Considering that Trinity Health serves communities that include more than 30 million people across 22 states, that’s a tall order. And it will likely require competitors to become collaborators. Beltran thinks hospital systems in a given market will need to work together to address social determinants.

But first things first. Trinity Health’s social determinants strategy is to develop a cadre of community health workers that use pathways—regimented, evidence-based multistep protocols—to help individuals address their specific needs. Like many provider organizations, Trinity Health believes community health workers are essential to the complex work of changing behaviors and accessing resources. But learning exactly how to build and deploy the most effective community health worker workforce is its own big task.

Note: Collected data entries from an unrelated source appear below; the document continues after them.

import Literature.AlgebraicGeometry.HodgeTheory.CyclicCoverPencilMonodromyMapInverse
import Literature.AlgebraicGeometry.HodgeTheory.CyclicCoverPencilLocalMonodromy
import Literature.AlgebraicGeometry.HodgeTheory.CyclicCoverPencilFoldIsotopyInvariant
import Literature.AlgebraicGeometry.HodgeTheory.NodalFormPencilNonsingular
import Literature.AlgebraicGeometry.HodgeTheory.CyclicCoverBaseChart
import Literature.AlgebraicGeometry.Motives.UniversalHypersurfaceRegularLocusChart
import Literature.AlgebraicGeometry.Motives.UniversalHypersurfaceRegularLocusChartTarget
import Literature.Geometry.ComplexAnalytic.CyclicNodePencilMorseChart
import Summits.HodgeConjecture.HodgeConjecture.Theorems.CyclicUnitaryPowersUninodalTernaryForm
import Mathlib.Analysis.Calculus.BumpFunction.FiniteDimension
import Mathlib.Analysis.Calculus.ContDiff.RCLike
import Mathlib.FieldTheory.IsAlgClosed.Basic
import HarnessLib

/-!
# K1-A helper: the geometric monodromy package of the nodal pencil (all constants chosen)
# (route `CyclicUnitaryPowers`, item stmt-HodgeConjecture-19544; programme "localisation", constants + A3 + A4)

Prover seat `hodge-nonav-prover-Ax` (g10), cell `hodge-nonav`. Helper file `--supports stmt-HodgeConjecture-19544`; sorry-free; no
definition, no named fact; nothing here says HC ∕ HC_AV is proved.

The construction of the geometric monodromy of the pencil `x₃^p = f₁ + c·x₂^p`, `f₁ = x₂^{p−2}x₀x₁ + x₀^p + x₁^p`, around its nodal
member `c = 0` (Arnold–Gusein-Zade–Varchenko II §1.1, §2.1; Milnor §9) was carried out in the Literature layer relative to a list
of constants (a holomorphic Morse chart `Θ`, radii, cut-offs `β, χ'`, base fields `W₁, W₂`, the chart `Φ` of the regular locus,
the disc radius `ρW`). This file CHOOSES them all (`exists_nodalPencil_monodromy_package`): the Morse chart from
`exists_cyclicNodePencil_morseChart`, radii inside its target, bump functions (`ContDiffBump`) for the node and base cut-offs, the
neighbourhood `V` of `b₀` controlling the singular points (`exists_coeff_nhds_singular_subset_nodeNbhd`), constant base fields, the
disc radius below the nonsingularity radius of the pencil (`IsNodalFormWithNodes.exists_isNonsingularForm_add_smul`, Bx g12), the
fold isotopy (`exists_pencil_foldIsotopy_invariant`), the chart (`exists_regChart`), the monodromy map
(`exists_pencil_monodromyMap'`) and, for each member `X_c` over the punctured disc, the local-monodromy datum of its time-one map
(`localMonodromy_datum`, with the roots `λᵢ^{aᵢ} = c` of `IsAlgClosed.exists_pow_nat_eq`). Output: `δ₀ > 0` and self-maps `h, k` of
`ℝ × S` (continuity, `h(0, ·) = id`, rotation of the pencil coordinate by `e^{±2πiu}`, two-sided inverses) such that for every
`0 < |c| < δ₀` the restriction of `h(1, ·)` to `X_c` carries the datum `∃ V, (T−1)H² ⊆ V, Σ_{i<p} Tⁱ|_V = 0, dim V ≤ p − 1` for every
`T = h(1, ·)^*` on `H²(X_c; ℚ)`.

## References

* [ArnoldGuseinzadeVarchenko2012] V. I. Arnold, S. M. Gusein-Zade, A. N. Varchenko, Singularities of Differentiable Maps II (2012),
  Part I §1.1, §2.1 (held text p0013, p0025).
* [Milnor1968] J. Milnor, Singular Points of Complex Hypersurfaces, §9.
* [CarlsonToledo1999] J. A. Carlson, D. Toledo, Duke Math. J. 97 (1999), §6 (kdoublept) (held text p0013–p0014).
* [VoisinHodgeII2003] C. Voisin, Hodge Theory and Complex Algebraic Geometry II, §2.3.1–2.3.2.
-/

set_option linter.dupNamespace false

noncomputable section

open CategoryTheory AlgebraicGeometry MvPolynomial TopologicalSpace Set Topology Filter Complex Metric
open scoped Manifold ContDiff Real
open Literature.AlgebraicGeometry.Motives Literature.AlgebraicGeometry.Motives.UniversalHypersurface
open Literature.AlgebraicGeometry.HodgeTheory Literature.AlgebraicGeometry.HodgeTheory.UniversalHypersurface
open Literature.Geometry.ComplexAnalytic Literature.Geometry.Manifold
open Literature.AlgebraicTopology.SingularHomology
open Summit.HodgeConjecture.HodgeConjecture.Theorems.CyclicUnitaryPowersUninodalTernaryForm

namespace Summit.HodgeConjecture.HodgeConjecture.Theorems.CyclicUnitaryPowersNodalPencilPackage

/-! ### §1 The nonsingularity radius of the pencil -/

/-- `formOfCoeffs` is compatible with subtraction. [cite: VoisinHodgeII2003, §6.2.1] -/
theorem formOfCoeffs_sub {n d : ℕ} (a b : DegIndex n d → ℂ) : formOfCoeffs (a - b) = formOfCoeffs a - formOfCoeffs b := by
  simp [formOfCoeffs_def, Finset.sum_sub_distrib]

/-- `formOfCoeffs (e_m c) = c·x^m`. [cite: VoisinHodgeII2003, §6.2.1] -/
theorem formOfCoeffs_single {n d : ℕ} (m : DegIndex n d) (c : ℂ) : formOfCoeffs (Pi.single m c) = monomial m.1 c := by
  classical
  rw [formOfCoeffs_def, Finset.sum_eq_single m (fun b _ hb => by rw [Pi.single_eq_of_ne hb, monomial_zero])
    (fun h => absurd (Finset.mem_univ m) h), Pi.single_eq_same]

/-- **The quaternary form with coefficient vector `b₀ − c·e_{x₂^p}` is `x₃^p − (f₁ + c x₂^p)`** (`p ≥ 3`).
[cite: CarlsonToledo1999, §6 (kdoublept)] -/
theorem formOfCoeffs_nodalPencil {p : ℕ} (hp : 3 ≤ p) (c : ℂ) :
    formOfCoeffs (coeffsOf 2 p (cyclicCoverForm p (X 2 ^ (p - 2) * (X 0 * X 1) + X 0 ^ p + X 1 ^ p)) -
        Pi.single (regPowIndex 2 p 2) c) =
      cyclicCoverForm p ((X 2 ^ (p - 2) * (X 0 * X 1) + X 0 ^ p + X 1 ^ p) + c • X 2 ^ p) := by
  obtain ⟨m, rfl⟩ : ∃ m, p = m + 3 := ⟨p - 3, by omega⟩
  have hpm : m + 3 - 2 = m + 1 := by omega
  rw [hpm, formOfCoeffs_sub, formOfCoeffs_single,
    formOfCoeffs_coeffsOf 2 (m + 3) (CyclicCoverFormNonsingular.isHomogeneous_cyclicCoverForm_of_isHomogeneous
      (isHomogeneous_nodalTernaryForm m))]
  simp only [cyclicCoverForm_def, smul_eq_C_mul, map_add, map_mul, map_pow, rename_X, rename_C]
  rw [show (regPowIndex 2 (m + 3) 2).1 = Finsupp.single (2 : Fin 4) (m + 3) from rfl, ← C_mul_X_pow_eq_monomial,
    show (Fin.castSucc (2 : Fin 3) : Fin 4) = 2 from rfl]
  ring
import Summits.ResolutionOfSingularities.ResolutionOfSingularities.Theorems.FrobeniusLadderFRationalResolutionVeroneseChartRegular
import Summits.ResolutionOfSingularities.ResolutionOfSingularities.Theorems.FrobeniusLadderFRationalResolutionVeronesePow
import Summits.ResolutionOfSingularities.ResolutionOfSingularities.Theorems.FrobeniusLadderFRationalResolutionVeroneseDegreeSplit
import Summits.ResolutionOfSingularities.ResolutionOfSingularities.Theorems.FrobeniusLadderFRationalResolutionBlowupSubcover
import Literature.AlgebraicGeometry.Resolution.AffineBlowupResolutionCriterion
import Literature.AlgebraicGeometry.Resolution.AffineBlowupRegular
import HarnessLib

/-!
# Cone programme: RUNG 4′ ON ALL VERONESE CONES `V(n,r) = Spec k[χᵈ : |d| = r]`, EVERY FIELD — one blow-up of the vertex

Support file for crux stmt-ResolutionOfSingularities-15317 (`FrobeniusLadder.FRationalResolution`), line `redirect`,
CONE PROGRAMME (rung 4′ = `Scheme.HasResolution` in all dimensions on the Veronese cones; the composition announced by
lead c5 as `hasResolution_veroneseCone`, assembled here from the landed worker stubs). For every field `k`, all `n ≥ 1`
and `r ≥ 1`, the affine cone `V(n,r) = Spec VR[n,r]` over the `r`-th Veronese embedding of `ℙⁿ⁻¹`
(`VR[n,r] = k[χᵈ : |d| = r] ⊆ k[x₁,…,xₙ]`; `= 𝔸ⁿ/μ_r` with weights `(1,…,1)`, wild for `p ∣ r`; singular for
`n, r ≥ 2`, `stub_veronese_vertex_not_regular`; a direct summand of `k[x]`, `stub_veronese_retract`) HAS A RESOLUTION
OF SINGULARITIES: the blowing up `Bl_{VM} V(n,r) → V(n,r)` of the vertex ideal `VM = (χᵈ : |d| = r)`. Proper and
birational by the tree's criterion `affineBlowup.isResolution_of_mem_nonZeroDivisors` (`VM` is finitely generated and
contains the non-zero-divisor `xᵢ₀ʳ` of the domain `VR[n,r]`); REGULAR because the `n` pure-power charts `D₊(xᵢʳ t)`
already cover the blowing up (sub-cover criterion `stub_affineBlowup_cover_of_pow` fed by `stub_veronese_pow` /
`stub_finsupp_degree_split`: `(χᵈ)ʳ = xᵢʳ · q`, `q ∈ VM^{r-1}`, for any `i` with `dᵢ ≥ 1`) and each such chart is
`Spec VR[n,r][VM/xᵢʳ] ≅ 𝔸ⁿ` (`stub_veronese_chart_isRegularRing`, through `reesChartEquiv` and `Proj.awayι`).
[folklore; Kollár 2007 §2.2 (blow-up of a vertex); Görtz–Wedhorn Prop. 13.91 (4); Cox–Little–Schenck §10.1] -/

-- single-problem summit: the doubled namespace component is forced
set_option linter.dupNamespace false

noncomputable section

namespace Summit.ResolutionOfSingularities.ResolutionOfSingularities.Theorems.FRationalResolution

open MvPolynomial AlgebraicGeometry TopologicalSpace
open Literature.AlgebraicGeometry.Resolution

section Cones

variable (k : Type) [Field k]

/-- The polynomial ring in `n` variables. -/
local notation3 "MP[" n "]" => MvPolynomial (Fin n) k

/-- The `r`-th Veronese subring of `k[x₁,…,xₙ]`: the `k`-subalgebra generated by the degree-`r` monomials. -/
local notation3 "VR[" n ", " r "]" =>
  Algebra.adjoin k ((fun d : Fin n →₀ ℕ => MvPolynomial.monomial d (1 : k)) ''
    {d : Fin n →₀ ℕ | Finsupp.degree d = (r : ℕ)})

/-- The vertex ideal of the Veronese cone: spanned by the degree-`r` monomials. -/
local notation3 "VM[" n ", " r "]" =>
  Ideal.span {v : ↥VR[n, r] | ∃ d : Fin n →₀ ℕ, Finsupp.degree d = (r : ℕ) ∧
    (v : MvPolynomial (Fin n) k) = MvPolynomial.monomial d 1}

/-- The generating set `{χᵈ : |d| = r}` of the vertex ideal `VM[n,r]` is finite (the exponents lie in the finite
antidiagonal `Finset.univ.finsuppAntidiag r`). [folklore] -/
theorem veroneseCone_genSet_finite (n r : ℕ) :
    {v : ↥VR[n, r] | ∃ d : Fin n →₀ ℕ, Finsupp.degree d = (r : ℕ) ∧ (v : MP[n]) = monomial d 1}.Finite := by
  classical
  have hD : {d : Fin n →₀ ℕ | Finsupp.degree d = (r : ℕ)}.Finite := by
    refine (Finset.finite_toSet ((Finset.univ : Finset (Fin n)).finsuppAntidiag r)).subset fun d hd => ?_
    rw [Finset.mem_coe, Finset.mem_finsuppAntidiag]
    refine ⟨?_, Finset.subset_univ _⟩
    rw [Set.mem_setOf_eq, Finsupp.degree_eq_sum] at hd
    exact hd
  refine (hD.dependent_image (fun d (hd : d ∈ {d : Fin n →₀ ℕ | Finsupp.degree d = (r : ℕ)}) =>
    (⟨monomial d 1, Algebra.subset_adjoin ⟨d, hd, rfl⟩⟩ : ↥VR[n, r]))).subset ?_
  rintro v ⟨d, hd, hv⟩
  exact ⟨d, hd, Subtype.ext hv.symm⟩

/-- **RUNG 4′ ON ALL VERONESE CONES, EVERY FIELD.** For every field `k`, `r ≥ 1` and `n ≥ 1` (witnessed by
`i₀ : Fin n`) the affine cone `V(n,r) = Spec k[χᵈ : |d| = r]` over the `r`-th Veronese embedding of `ℙⁿ⁻¹` has a
resolution of singularities: the blowing up of its vertex ideal `VM`. The `n` pure-power charts `D₊(xᵢʳ t)` cover
the blowing up (`stub_affineBlowup_cover_of_pow` with `stub_veronese_pow`, `stub_finsupp_degree_split`) and are affine
`n`-spaces (`stub_veronese_chart_isRegularRing` via `reesChartEquiv`, `Proj.awayι`), so the blowing up is regular
(`Scheme.IsRegular.of_forall_exists_isOpenImmersion`); it is proper birational by
`affineBlowup.isResolution_of_mem_nonZeroDivisors` (`VM` finitely generated, `xᵢ₀ʳ ∈ VM` a non-zero-divisor).
[folklore; Kollár 2007 §2.2; Görtz–Wedhorn Prop. 13.91 (4)] -/
theorem hasResolution_veroneseCone (n r : ℕ) (hr : 1 ≤ r) (i₀ : Fin n) :
    Scheme.HasResolution (Spec (CommRingCat.of ↥VR[n, r])) := by
  classical
  -- the pure powers `xᵢʳ ∈ VM`
  have hXmem : ∀ i : Fin n, ((X i : MP[n]) ^ r) ∈ VR[n, r] := fun i =>
    Algebra.subset_adjoin ⟨Finsupp.single i r, Finsupp.degree_single i r, X_pow_eq_monomial.symm⟩
  let g : Fin n → ↥VR[n, r] := fun i => ⟨(X i : MP[n]) ^ r, hXmem i⟩
  have hgval : ∀ i, ((g i : ↥VR[n, r]) : MP[n]) = X i ^ r := fun i => rfl
  have hg : ∀ i, g i ∈ VM[n, r] := fun i =>
    Ideal.subset_span ⟨Finsupp.single i r, Finsupp.degree_single i r, X_pow_eq_monomial⟩
  -- every generator power `(χᵈ)ʳ` is divisible by some `xᵢʳ` with cofactor in `VM^(r-1)`: the pure-power charts cover
  have hpow : ∀ s ∈ {v : ↥VR[n, r] | ∃ d : Fin n →₀ ℕ, Finsupp.degree d = (r : ℕ) ∧ (v : MP[n]) = monomial d 1},
      ∃ i, ∃ N : ℕ, ∃ q ∈ VM[n, r] ^ N, s ^ (N + 1) = g i * q := by
    rintro s ⟨d, hd, hs⟩
    exact stub_veronese_pow k n r hr (fun s d hd => stub_finsupp_degree_split r s d hd) g hgval s d hd hs
  -- regularity of the blow-up: every point lies in a pure-power chart, which is an affine `n`-space
  have hreg : Scheme.IsRegular (affineBlowup VM[n, r]) := by
    refine Scheme.IsRegular.of_forall_exists_isOpenImmersion fun p => ?_
    obtain ⟨i, hi⟩ := stub_affineBlowup_cover_of_pow _ g hg hpow p
    haveI : IsRegularRing ↥(blowupAlgebra VM[n, r] (g i)) := stub_veronese_chart_isRegularRing k n r hr i (g i) rfl
    haveI : IsRegularRing (CommRingCat.of (HomogeneousLocalization.Away (reesGrading VM[n, r]) (reesT (g i) (hg i)))) :=
      IsRegularRing.of_ringEquiv (reesChartEquiv (g i) (hg i)).symm
    refine ⟨_, Proj.awayι (reesGrading VM[n, r]) (reesT (g i) (hg i)) (reesT_mem (g i) (hg i)) Nat.one_pos,
      inferInstance, ?_, Scheme.isRegular_Spec _⟩
    rw [← Scheme.Hom.coe_opensRange, Proj.opensRange_awayι]
    exact hi
  -- `VM` is finitely generated and `xᵢ₀ʳ ∈ VM` is a non-zero-divisor of the domain `VR[n,r]`
  have hfg : (VM[n, r]).FG := Submodule.fg_span (veroneseCone_genSet_finite k n r)
  have hnzd : g i₀ ∈ nonZeroDivisors ↥VR[n, r] := by
    refine mem_nonZeroDivisors_of_ne_zero fun h => ?_
    have h' := congrArg Subtype.val h
    simp only [g, ZeroMemClass.coe_zero, pow_eq_zero_iff', X_ne_zero, ne_eq, false_and] at h'
  exact ⟨affineBlowup VM[n, r], affineBlowup.π VM[n, r],
    affineBlowup.isResolution_of_mem_nonZeroDivisors hfg (hg i₀) hnzd hreg⟩

end Cones

end Summit.ResolutionOfSingularities.ResolutionOfSingularities.Theorems.FRationalResolution

end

Trinity Health’s first effort—in a single market, focusing on patients covered by Medicare, Medicaid, or both—found that patients assisted by community health workers reduced their emergency department and hospital utilization considerably. Because the patients were paid for in fee-for-service models, there was no way to evaluate the total costs of caring for those patients, Beltran said.

In the next iteration, Trinity Health hired AmeriCorps workers to serve as community health workers in nine markets. They focused on the social determinants of health of a narrow group of patients: high-utilizing dual eligibles in an ACO or other at-risk contract.

Several problems emerged. Administrative challenges associated with hiring AmeriCorps workers made it difficult to manage the program. The community health worker job description, scope of practice, and competencies needed to be standardized yet workers also needed to be managed at the local level. And community health workers needed to be integrated into clinical teams.

In the current initiative, Trinity Health is hiring community health workers—two at each of nine hospitals—to work with high-utilizing patients covered by Medicare, Medicaid, or both in an at-risk contract. In the 18 months of this pilot, Beltran wants to measure how community health workers affect the cost of care, differences in quality measures, and health outcomes for the patients they work with.

That will allow the health system to know how many community health workers are needed and how they are best deployed to address the social needs in all Trinity Health markets.

“The goal is to determine how we make community health workers sustainable,” Beltran says. “If we can do that, we can … create the connections that can really change the lives of people who are vulnerable.”